I found that function varIdent
has an undesired behavior which is dependent on data order. In detail, the reference category depends on data order, see the next example
set.seed(123)
library(tidyverse)
library(nlme)
#>
#> Attaching package: 'nlme'
#> The following object is masked from 'package:dplyr':
#>
#> collapse
n_smpl<-10
z0<-data.frame(sex=sample(c("F","M"),n_smpl,prob = c(0.6,0.4),replace = T) %>% factor)
summary(z0)
#> sex
#> F:6
#> M:4
X<-model.matrix(~sex, z0)
sd_e<-1.3
e<-rnorm(nrow(z0),0,sd_e)
my_bts<-c(10,1.4)
z0$y<-(X %*% my_bts+e)%>% drop
m0<-gls(model=y~sex,weights=varIdent(form=~1|sex),data=z0[order(z0$sex),])

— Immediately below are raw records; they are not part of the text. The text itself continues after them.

/-!
# THE K4-INTERNAL EDGE N18 → N22 AT THE NAMED W1 READING — AT THE REGIME ∕ TUPLE HOME `RRec₁₂On 𝔯_W1 Rg` (strip currency), AND IN THE ANALYTIC
# SUP-LETTER CURRENCY (A) OF MODULE 4's ROAD-3 CONSUMER (canonical home `RRec₁₂ 𝔯_W1`, regime home, reading of record edition 1) — the complement, BY NAME,
# of dag-n22-c g3's `…N22W1StripN18Edge` (p476424), whose telescoping `oscFading_w1Reading_of_n18At_below` supplies the oscillation-fading input (O) from node N18

Track A of `YM-PLAN.md` (cell `pub-ymgap`, HUMAN RULING D-0062), R134 seat `pub-ymgap-dag-n22-e` ((T-RATE) pen ∕ N22 NE9 strategy s2 «`FadingMemory` by name from a
modulus + knit at the ₁₂ record»), gen 3, module 7.  THEOREMS ONLY (no `def`, no `sorry`); `--supports` K3″ `SpineGivenEndpointR12` (stmt-QuantumFields-19908) as a
helper; restate-immune (no Theses import).

WHY.  g2's HANDOFF left «(O) = N18's stub at a named reading» as the residual of module 4's ROAD-3 consumer `YMDAG.N22.s_N22_rRec₁₂_w1_of_oscAnalytic` (p467930);
g0's edge `s_N22_of_s_N18_towerKeyed_analytic` (p452282) needs ONE domain ∕ background type for all run lengths, which W1's reading (per-run-length carriers
`W1.Dom (F.P k) θ.τ9.M`, `((𝔇.w1 F θ).pairing k).BgA`) does not have.  dag-n22-c g3's module 9 (p476424, 2026-08-27) re-derived the telescoping ALONG THE LEVEL
PAIRINGS — `YMDAG.N22.W1.oscFading_w1Reading_of_n18At_below`: NE5 at the pairing levels `< k` + the pairing coherence (C1)(C2) + junk-freeness (J) ⇒ (O) at run
length `k` — and landed the edge at the CANONICAL home in the STRIP currency.  ONE ENGINE PER CONTENT (dag-lead's dedup rule): this module CITES that engine and
adds only what it does not state — (i) the edge at the REGIME ∕ TUPLE home `RRec₁₂On 𝔯 Rg` of module 5 (p468431; guard INSIDE, bundles read AT θ — the home the
θ-keyed K3′ composers read, dag-n27-c XXVIII), strip currency; (ii) the edge in the ANALYTIC SUP-LETTER currency (A) (module 2's slot `n22At_u3OfRecord₁₂_of_oscAnalytic`,
[Balaban1987RG1] p. 263 «(or analytic)»; fed on the W1 object by dag-n22-c g2's `supLetter_functionalOn_of_youngHolo` ∕ `…_of_termwise226StripOlder_lastOut`) at the
canonical home, the regime home and the reading of record (edition 1, module 6 p469629) — so that module 4's ROAD 3 now reads `S_N18` BY NAME instead of a displayed (O).
The coherence ∕ junk binder `hcoh` is dag-n22-c's VERBATIM (one discharge serves both currencies; at W1's reading data OF RECORD it is their module 10's theorem).

WHAT THIS MODULE PROVES ([folklore] bookkeeping; every estimate stays a displayed hypothesis).
* §1 **`s_N22_rRec₁₂On_w1Assignment_of_s_N18_stripBound`** — regime home, strip currency: `S_N18 (RRec₁₂On 𝔯_W1 Rg)` + (per admissible tuple with provisos IN `Rg`)
  `hcoh`, the numerals, STRIP per run length ⇒ `S_N22 (RRec₁₂On 𝔯_W1 Rg)` (dag-n22-c's θ-form `n22At_u3OfRecord₁₂_w1Reading_of_n18Below_stripBound` + module 5's faces).
* §2 analytic currency: θ-form **`n22At_u3OfRecord₁₂_w1_of_n18Below_analytic`** (N18 below `k` + `hcoh` + (A) at run length `k` + numerals ⇒ `N22At` at the level-`k`
  bundle; (P) W1's theorem, letter equations `rfl`) · **`s_N22_rRec₁₂_w1_of_s_N18_analytic`** (canonical home) · **`s_N22_rRec₁₂On_w1_of_s_N18_analytic`** (regime home) ·
  `s_N22_readingOfRecord₁₂_of_s_N18_analytic` (reading of record, edition 1).

HONEST FRAMING.  COUNT-NEUTRAL kernel bookkeeping BY NAME; NE5 ∕ NE9 NOT PRINTED for d = 4 ([Balaban1987RG1] Thm 1 p. 259 gives only uniformity in the lattice spacing,
p. 263 «C^∞ (or analytic)» in the last coupling) and NOT PROVED; N18's stub, STRIP ∕ (A), `hcoh` and the numerals are DISPLAYED hypotheses; the towers `(𝔇.w1 F θ).S k`
are residual DATA — a termless tower satisfies everything here (module 4 §4: INHABITATION IS NOT CONTENT), so a discharge keyed to the reading NAMES its towers; nothing
of Bałaban's is asserted; no inhabitant of any Stage-12 key claimed (K0″ open); N22 NOT discharged; counts UNMOVED (typed 28∕28 · discharged 5∕27, A 5∕28); one finite
four-torus programme at fixed `ε` — NOT ℝ⁴, NOT infinite volume, NOT OS, NOT a mass gap, NOT Clay.  No decl carries a cite tag.
-/

noncomputable section

namespace YMDAG.N22

open Set Metric
open scoped BigOperators
open Literature.MathematicalPhysics.QuantumFieldTheory.Balaban1983to89
open Literature.MathematicalPhysics.QuantumFieldTheory.Balaban1983to89.T4Continuum
open Literature.MathematicalPhysics.QuantumFieldTheory.Balaban1983to89.T4OutputRate
open Literature.MathematicalPhysics.QuantumFieldTheory.Balaban1983to89.TreeLengthTorus (torusTreeLen)
open Literature.MathematicalPhysics.QuantumFieldTheory.Balaban1983to89.Node00
  (Stage12Params IsDatumOfRecord₁₂C NE2Objects₁₁ NE3Letters₁₁ MatA)
open Literature.MathematicalPhysics.QuantumFieldTheory.Balaban1983to89.Node00.Sect2 (domSys CPair)
open Literature.MathematicalPhysics.QuantumFieldTheory.Balaban1983to89.Node00.W1 (ReadingData AssignmentInputs₁₂ assignment₁₂ termC)
open YMDAG.UVSplit
open YMDAG.N22.W1 (oscFading_w1Reading_of_n18At_below n22At_u3OfRecord₁₂_w1Reading_of_n18Below_stripBound)

variable {N : ℕ} [NeZero N]

/-! ## §1 The edge at the regime ∕ tuple home `RRec₁₂On 𝔯_W1 Rg`, strip currency -/

section RegimeStrip

variable (𝔇 : AssignmentInputs₁₂ N) (ne1 : (F : T4Family) → Stage12Params F N → (ℕ → ℝ) → List (ULoop F) → NE1pCarriers)
  (Rg : (F : T4Family) → Stage12Params F N → Prop)

open Classical in
/-- **THE EDGE N18 → N22 AT THE NAMED W1 READING, REGIME ∕ TUPLE HOME, STRIP CURRENCY.**  For `𝔯_W1 := RateReading₁₂.ofAssignment (W1.assignment₁₂ 𝔇) ne1` and ANY regime
`Rg`: `S_N18 (RRec₁₂On 𝔯_W1 Rg)` (NE5 at every admissible tuple with provisos IN `Rg`, every run length — module 5's `s_N18_rRec₁₂On_iff`) together with, per such tuple,
dag-n22-c's coherence ∕ junk binder `hcoh` for `𝔇.w1 F θ`, the inputs' numerals and STRIP-(1.18) per run length (their `hstrip` verbatim) ⟹ `S_N22 (RRec₁₂On 𝔯_W1 Rg)` —
their θ-form `n22At_u3OfRecord₁₂_w1Reading_of_n18Below_stripBound` read through module 5's guarded θ-forms.  Every hypothesis is asked ONLY in the regime. [folklore] -/
theorem s_N22_rRec₁₂On_w1Assignment_of_s_N18_stripBound
    (h18 : S_N18 (RRec₁₂On (RateReading₁₂.ofAssignment (assignment₁₂ 𝔇) ne1) Rg))
    (hcoh : ∀ (F : T4Family) (θ : Stage12Params F N), θ.Provisos₁₂ F N → Rg F θ → θ.Admissible F N →
      (∀ (k : ℕ) (X₁ : Node00.W1.Dom (F.P k) θ.τ9.M), (((𝔇.w1 F θ).pairing k).pair X₁).1 = X₁.1 + 1) ∧
      (∀ (k : ℕ) (X₁ : Node00.W1.Dom (F.P k) θ.τ9.M),
        (domSys (F.P (k + 1)) θ.τ9.M (((𝔇.w1 F θ).pairing k).pair X₁).1).dj (((𝔇.w1 F θ).pairing k).pair X₁).2 =
          (domSys (F.P k) θ.τ9.M X₁.1).dj X₁.2) ∧
      (∀ (k : ℕ) (X : Node00.W1.Dom (F.P (k + 1)) θ.τ9.M), 1 ≤ X.1 → ∃ X₁ : Node00.W1.Dom (F.P k) θ.τ9.M, ((𝔇.w1 F θ).pairing k).pair X₁ = X) ∧
      (∀ (k : ℕ) (U : ((𝔇.w1 F θ).pairing (k + 1)).BgA), ∃ U₁ : ((𝔇.w1 F θ).pairing k).BgB,
        ((𝔇.w1 F θ).pairing k).embB U₁ = ((𝔇.w1 F θ).pairing (k + 1)).embA U) ∧
      (∀ (k : ℕ) (g : ℕ → ℝ) (U : ((𝔇.w1 F θ).pairing k).BgA) (X : Node00.W1.Dom (F.P k) θ.τ9.M), k < X.1 →
        ((𝔇.w1 F θ).pairing k).EA ((𝔇.w1 F θ).S k) g U X = 0))
    (hnum : ∀ (F : T4Family) (θ : Stage12Params F N), θ.Provisos₁₂ F N → Rg F θ → θ.Admissible F N →
      0 < (𝔇.w1 F θ).li.C₀ ∧ 0 < (𝔇.w1 F θ).li.θ₅ ∧ (𝔇.w1 F θ).li.θ₅ < 1 ∧ 0 ≤ (𝔇.w1 F θ).li.C₅ ∧
        2 * (𝔇.w1 F θ).li.C₅ / (1 - (𝔇.w1 F θ).li.θ₅) ≤ (𝔇.w1 F θ).li.C₀ ∧ 0 < (𝔇.w1 F θ).li.A ∧ (𝔇.w1 F θ).li.θ₅ ≤ (𝔇.w1 F θ).li.μ ∧
        (𝔇.w1 F θ).li.C₀ ≤ 2 * (𝔇.w1 F θ).li.A ∧ 0 < (𝔇.w1 F θ).li.r ∧ 0 < (𝔇.w1 F θ).li.s ∧ (𝔇.w1 F θ).li.s < 1 ∧ 1 ≤ (𝔇.w1 F θ).li.μ)
    (hstrip : ∀ (F : T4Family) (θ : Stage12Params F N), θ.Provisos₁₂ F N → Rg F θ → θ.Admissible F N → ∀ (k : ℕ),
      ∃ sp : (j : ℕ) → (domSys (F.P k) θ.τ9.M j).Dom → Set (CPair (F.P k) (MatA N)),
        (∀ (j : ℕ) (U : ((𝔇.w1 F θ).pairing k).BgA) (Y : (domSys (F.P k) θ.τ9.M j).Dom), ((𝔇.w1 F θ).pairing k).embA U ∈ sp j Y) ∧
        (∀ (j : ℕ) (g : ℕ → ℝ), g ∈ Window θ.γ → ∀ (i : ℕ) (Y : (domSys (F.P k) θ.τ9.M j).Dom) (ψ : CPair (F.P k) (MatA N)), ψ ∈ sp j Y →
          ∃ (Ec : ℂ → ℂ) (O : Set ℂ), IsOpen O ∧ (∀ t ∈ Ioc (0 : ℝ) θ.γ, closedBall (t : ℂ) (𝔇.w1 F θ).li.r ⊆ O) ∧ DifferentiableOn ℂ Ec O ∧
            (∀ z ∈ O, ‖Ec z‖ ≤ (𝔇.w1 F θ).li.A * Real.exp (-((𝔇.w1 F θ).li.κ * torusTreeLen Y.1))) ∧
            (∀ t ∈ Ioc (0 : ℝ) θ.γ, Ec t = termC ((𝔇.w1 F θ).S k) j Y (Function.update g i t) ψ))) :
    S_N22 (RRec₁₂On (RateReading₁₂.ofAssignment (assignment₁₂ 𝔇) ne1) Rg) := by
  rw [s_N22_rRec₁₂On_iff]
  rw [s_N18_rRec₁₂On_iff] at h18
  intro F θ hP hRg hθ g₀ os k
  obtain ⟨hfst, hdj, hsurj, hbg, hjunk⟩ := hcoh F θ hP hRg hθ
  obtain ⟨hC₀, hθ5, hθ1, hC5, hC₀', hA, hθμ, hCM, hr, hs0, hs1, hμ1⟩ := hnum F θ hP hRg hθ
  obtain ⟨sp, hsp, hall⟩ := hstrip F θ hP hRg hθ k
  exact n22At_u3OfRecord₁₂_w1Reading_of_n18Below_stripBound θ (𝔇.w1 F θ) k sp hsp hall hfst hdj hsurj hbg hjunk
    (fun k' _ => h18 F θ hP hRg hθ g₀ os k') hC5 hθ1 hC₀' hC₀ hθ5 hA hμ1 hθμ hCM hr hθ.toStage9.gamma_pos hs0 hs1

end RegimeStrip

/-! ## §2 The edge in the analytic sup-letter currency (A): module 4's ROAD-3 consumer fed by node N18 BY NAME -/

section ThetaAnalytic

variable {F : T4Family} (θ : Stage12Params F N) (D : ReadingData F (MatA N) θ.τ9.M) (k : ℕ)

/-- **N18 BELOW `k` ⇒ N22 AT `k`, AT ONE STAGE-12 TUPLE, ANALYTIC SUP-LETTER CURRENCY.**  For W1 reading data `D` (objects `u := D.u3Objects θ.γ`): `N18At` at the bundles
`u3OfRecord₁₂ θ u k′`, `k′ < k`; dag-n22-c's coherence (C1)(C2) and junk-freeness (J) of `D` (their five binders verbatim); the analytic letter (A) at run length `k`
(module 4's `hA` literal: per young coupling `i < j` a complex-differentiable extension of `t ↦ u.EA k (g[i ↦ t]) U X` on a set containing the CLOSED `li.r`-discs about
`]0, θ.γ]` with sup letter `li.A·li.μ^{j−1−i}·e^{−κ d_j(X)}`); the numerals `0 < li.C₀`, `0 < li.θ₅ < 1`, `0 ≤ li.C₅`, `2·li.C₅∕(1−li.θ₅) ≤ li.C₀`, `0 < li.A`, `li.θ₅ ≤ li.μ`,
`li.C₀ ≤ 2·li.A`, `0 < li.r`, `0 < li.s < 1`; `0 < θ.γ` ⟹ `N22At (u3OfRecord₁₂ θ u k)` — (O) := dag-n22-c's `oscFading_w1Reading_of_n18At_below` at `C₀ := li.C₀`, (P) := W1's
`prefixDependenceOn_u3Objects_EA`, letter equations `u3Objects_ω ∕ _C₉` (`rfl`), module 2's `n22At_u3OfRecord₁₂_of_oscAnalytic`. [folklore] -/
theorem n22At_u3OfRecord₁₂_w1_of_n18Below_analytic
    (h18 : ∀ k' : ℕ, k' < k → N18At (u3OfRecord₁₂ θ (D.u3Objects θ.γ) k'))
    (hfst : ∀ (k : ℕ) (X₁ : Node00.W1.Dom (F.P k) θ.τ9.M), ((D.pairing k).pair X₁).1 = X₁.1 + 1)
    (hdj : ∀ (k : ℕ) (X₁ : Node00.W1.Dom (F.P k) θ.τ9.M),
      (domSys (F.P (k + 1)) θ.τ9.M ((D.pairing k).pair X₁).1).dj ((D.pairing k).pair X₁).2 = (domSys (F.P k) θ.τ9.M X₁.1).dj X₁.2)
    (hsurj : ∀ (k : ℕ) (X : Node00.W1.Dom (F.P (k + 1)) θ.τ9.M), 1 ≤ X.1 → ∃ X₁ : Node00.W1.Dom (F.P k) θ.τ9.M, (D.pairing k).pair X₁ = X)
    (hbg : ∀ (k : ℕ) (U : (D.pairing (k + 1)).BgA), ∃ U₁ : (D.pairing k).BgB, (D.pairing k).embB U₁ = (D.pairing (k + 1)).embA U)
    (hjunk : ∀ (k : ℕ) (g : ℕ → ℝ) (U : (D.pairing k).BgA) (X : Node00.W1.Dom (F.P k) θ.τ9.M), k < X.1 → (D.pairing k).EA (D.S k) g U X = 0)
    (hA : ∀ g ∈ Window θ.γ, ∀ (U : ((D.u3Objects θ.γ).levelCarriers k).BgA) (X : ((D.u3Objects θ.γ).levelCarriers k).Dom) (i : ℕ),
      i < ((D.u3Objects θ.γ).levelCarriers k).scale X → ∃ (Fz : ℂ → ℂ) (Dset : Set ℂ), DifferentiableOn ℂ Fz Dset ∧
        (∀ z ∈ Dset, ‖Fz z‖ ≤ D.li.A * D.li.μ ^ (((D.u3Objects θ.γ).levelCarriers k).scale X - 1 - i) *
          Real.exp (-((D.u3Objects θ.γ).κ * ((D.u3Objects θ.γ).levelCarriers k).d X))) ∧
        (∀ t ∈ Ioc (0 : ℝ) θ.γ, closedBall (t : ℂ) D.li.r ⊆ Dset) ∧
        (∀ t ∈ Ioc (0 : ℝ) θ.γ, Fz t = ((D.u3Objects θ.γ).EA k (Function.update g i t) U X : ℂ)))
    (hnum : 0 < D.li.C₀ ∧ 0 < D.li.θ₅ ∧ D.li.θ₅ < 1 ∧ 0 ≤ D.li.C₅ ∧ 2 * D.li.C₅ / (1 - D.li.θ₅) ≤ D.li.C₀ ∧ 0 < D.li.A ∧ D.li.θ₅ ≤ D.li.μ ∧
      D.li.C₀ ≤ 2 * D.li.A ∧ 0 < D.li.r ∧ 0 < D.li.s ∧ D.li.s < 1)
    (hγ : 0 < θ.γ) :
    N22At (u3OfRecord₁₂ θ (D.u3Objects θ.γ) k) := by
  obtain ⟨hC₀, hθ5, hθ1, hC5, hC₀', hA0, hθμ, hCM, hr, hs0, hs1⟩ := hnum
  exact n22At_u3OfRecord₁₂_of_oscAnalytic θ _ k (D.prefixDependenceOn_u3Objects_EA θ.γ k (Window θ.γ))
    (oscFading_w1Reading_of_n18At_below θ D k hfst hdj hsurj hbg hjunk hC5 hθ5.le hθ1 hC₀' h18) hA hC₀ hθ5 hA0 hθμ hCM hr hγ hs0 hs1
    (D.u3Objects_ω θ.γ) (D.u3Objects_C₉ θ.γ)
/-!
# Crux `ArithStatLadder.IqThreeNotPPoly` (stmt-QuantumAdvantage-2422), line `Sketch` — WHAT THE APEX IS WORTH

Continuation lead `prover-line-stmt-QuantumAdvantage-2422-c4-0`. The line SQUAREFREE-FILTER DOMINATION is
complete modulo its apex `stub_sqfreeNotPPoly : SQF ∉ P/poly` (`SQF = bin {m | Squarefree m}`), a
hypothesis-type circuit lower bound (landed: `IQ3 ∈ P/poly → SQF ∈ P/poly`,
`toLanguage_squarefree_mem_PPoly_of_iqThree_nagell`, p106985; uniform twin `SQF ∉ BPP → IqThreeNotBPP`,
crux 14864's `IqThreeNotBPP.iqThreeNotBPP_of_squarefree_not_mem_BPP`). This file settles, kernel-checked, what assuming that apex buys
THE SUMMIT — and the answer is: everything, with no class group in sight.

* `squarefree_mem_BQP` — **`SQUAREFREES ∈ BQP`, unconditionally** (the tree's strict class: P-uniform
  Clifford+T families, error `≤ 1/3`). Proof: the two-branch Karp reduction `SQF ≤ₚ FUND`,
  `m ↦ m` if `m ≡ 3 (mod 4)` and `m ↦ 4m` otherwise (`squarefree_iff_isNegFundamentalDiscr_branch`:
  `−m` resp. `−4m` is a fundamental discriminant iff `m` is squarefree; non-numerals go to the
  non-numeral `[0]`), written as an `FP` brick composite (`exists_sqfToFundFn`), into the LANDED
  `IqThreeMemBQP.fund_mem_BQP` (`FUND = bin {d | −d fundamental} ∈ BQP`: Shor on the odd core, crux
  2424's front end) through the `PromiseBQP` Karp closure `mem_PromiseBQP_of_polyTimeReducible`.
* Hence **either squarefree apex closes the summit BY ITSELF**:
  `quantumAdvantage_of_squarefree_not_mem_BPP : SQF ∉ BPP → QuantumAdvantage` (witness `SQF`) and
  `quantumAdvantage_of_squarefree_not_mem_PPoly : SQF ∉ P/poly → QuantumAdvantage` (Adleman,
  `BPP_subset_PPoly_holds`). Under the apex of this line (and under crux 14864's `stub_sqfreeNotBPP`)
  the witness `IQ3` and the quantum crux `IqThreeMemBQP` (stmt-2424) are REDUNDANT for `closes`:
  `closes_inputs_of_squarefree_not_mem_PPoly` delivers `IqThreeNotPPoly ∧ IqThreeNotBPP ∧
  QuantumAdvantage` from the apex alone. Planner-facing reading (D-0014): the honest top of line
  `Sketch` is a FACTORING-FAMILY hypothesis under which the route degenerates to Shor's witness.
* `exists_fundToSqfFn`, `fund_mem_PPoly_iff_squarefree_mem_PPoly`, `fund_mem_BPP_iff_squarefree_mem_BPP`
  — the converse reduction `FUND ≤ₚ SQF` (`d ↦ d` if `d ≡ 3 (4)`, `d ↦ d/4` if `d ≡ 4, 8 (16)`,
  else `[0]`), so fundamentality recognition and squarefreeness testing are the SAME problem for
  `P/poly` and for `BPP`; consequently `iqThreeNotPPoly_of_fund_not_mem_PPoly : FUND ∉ P/poly →
  IqThreeNotPPoly` and `iqThreeNotBPP_of_fund_not_mem_BPP`. With the disprover's genus-theory
  collapse `IQ2 ∉ P/poly ↔ FUND ∉ P/poly` (`Negative/GenusTwoCollapse.lean`, p97018, revise-pending)
  this reads: the `ℓ = 2` analogue of the crux implies the crux.

Theorems only (every map is an `∃ f ∈ FP` built inside a proof); imports are landed tree files.
-/

set_option linter.dupNamespace false -- D-0017: single-problem summit ⇒ `QuantumAdvantage.QuantumAdvantage` by design

noncomputable section

namespace Summit.QuantumAdvantage.QuantumAdvantage.Theorems.IqThreeNotPPoly

open _root_.Computability Literature.Computability.Complexity
open Literature.Computability.Complexity.Brick
open Literature.Computability.Cryptography (IsNegFundamentalDiscr BQP PromiseBQP
  mem_PromiseBQP_of_polyTimeReducible ofLanguage_mem_PromiseBQP_iff)
open Literature.NumberTheory.QuadraticFields (BinaryQuadraticForm.classNumber squarefree_neg_natCast_iff)
open Summit.QuantumAdvantage.QuantumAdvantage.Theses.ArithStatLadder (IqThreeNotPPoly IqThreeNotBPP)
open Summit.QuantumAdvantage.QuantumAdvantage.Theorems.ArithStatLadder.IqThreeMemBQP (fund_mem_BQP)
open Summit.QuantumAdvantage.QuantumAdvantage.Theorems.IqThreeNotBPP (iqThreeNotBPP_of_squarefree_not_mem_BPP
  not_four_dvd_of_squarefree)

/-! ### Number theory of the two branches -/

/-- Branch `m ≡ 3 (mod 4)`: `−m` is a fundamental discriminant iff `m` is squarefree. [folklore] -/
theorem isNegFundamentalDiscr_iff_squarefree_of_mod_four {m : ℕ} (h3 : m % 4 = 3) :
    IsNegFundamentalDiscr m ↔ Squarefree m := by
  unfold IsNegFundamentalDiscr
  constructor
  · rintro (⟨-, h2, -⟩ | ⟨h4, -, -⟩)
    · exact (squarefree_neg_natCast_iff m).1 h2
    · exfalso; omega
  · intro hs
    exact Or.inl ⟨by omega, (squarefree_neg_natCast_iff m).2 hs, by omega⟩

/-- Branch `m ≢ 3 (mod 4)`: `−4m` is a fundamental discriminant iff `m` is squarefree (for
`m ≡ 1, 2 (mod 4)` this is the even fundamental discriminant `−4m`; for `4 ∣ m` both sides fail).
[folklore] -/
theorem isNegFundamentalDiscr_four_mul_iff_squarefree {m : ℕ} (h3 : m % 4 ≠ 3) :
    IsNegFundamentalDiscr (4 * m) ↔ Squarefree m := by
  have hcast : ((4 * m : ℕ) : ℤ) = 4 * (m : ℤ) := by push_cast; ring
  have hdiv : (-(4 * (m : ℤ))) / 4 = -(m : ℤ) := by omega
  unfold IsNegFundamentalDiscr
  rw [hcast, hdiv]
  constructor
  · rintro (⟨h1, -, -⟩ | ⟨-, -, h3'⟩)
    · exfalso; omega
    · exact (squarefree_neg_natCast_iff m).1 h3'
  · intro hs
    have h0 := not_four_dvd_of_squarefree hs
    exact Or.inr ⟨⟨-(m : ℤ), by ring⟩, by omega, (squarefree_neg_natCast_iff m).2 hs⟩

m1<-gls(model=y~sex,weights=varIdent(form=~1|sex),data=z0[order(z0$sex,decreasing =T),])
summary(m0)
#> Generalized least squares fit by REML
#> Model: y ~ sex
#> Data: z0[order(z0$sex), ]
#> AIC BIC logLik
#> 35.82722 36.14498 -13.91361
#>
#> Variance function:
#> Structure: Different standard deviations per stratum
#> Formula: ~1 | sex
#> Parameter estimates:
#> F M
#> 1.0000000 0.5305269
#>
#> Coefficients:
#> Value Std.Error t-value p-value
#> (Intercept) 10.344227 0.5847687 17.689434 0.0000
#> sexM 0.967754 0.6973690 1.387721 0.2026
#>
#> Correlation:
#> (Intr)
#> sexM -0.839
#>
#> Standardized residuals:
#> Min Q1 Med Q3 Max
#> -1.38845834 -0.72023259 -0.02681155 0.85333098 1.31623645
#>
#> Residual standard error: 1.432385
#> Degrees of freedom: 10 total; 8 residual
summary(m1)
#> Generalized least squares fit by REML
#> Model: y ~ sex
#> Data: z0[order(z0$sex, decreasing = T), ]
#> AIC BIC logLik
#> 35.82722 36.14498 -13.91361
#>
#> Variance function:
#> Structure: Different standard deviations per stratum
#> Formula: ~1 | sex
#> Parameter estimates:
#> M F
#> 1.000000 1.884919
#>
#> Coefficients:
#> Value Std.Error t-value p-value
#> (Intercept) 10.344227 0.5847687 17.689434 0.0000
#> sexM 0.967754 0.6973690 1.387721 0.2026
#>
#> Correlation:
#> (Intr)
#> sexM -0.839
#>
#> Standardized residuals:
#> Min Q1 Med Q3 Max
#> -1.38845834 -0.72023259 -0.02681155 0.85333098 1.31623645
#>
#> Residual standard error: 0.7599187
#> Degrees of freedom: 10 total; 8 residual
Created on 2023-04-04 by the reprex package (v2.0.1)
Look at Variance function
outputs for m0
and m1
models, the reference category is different in each model. This does not happens in the mean structure component of the model.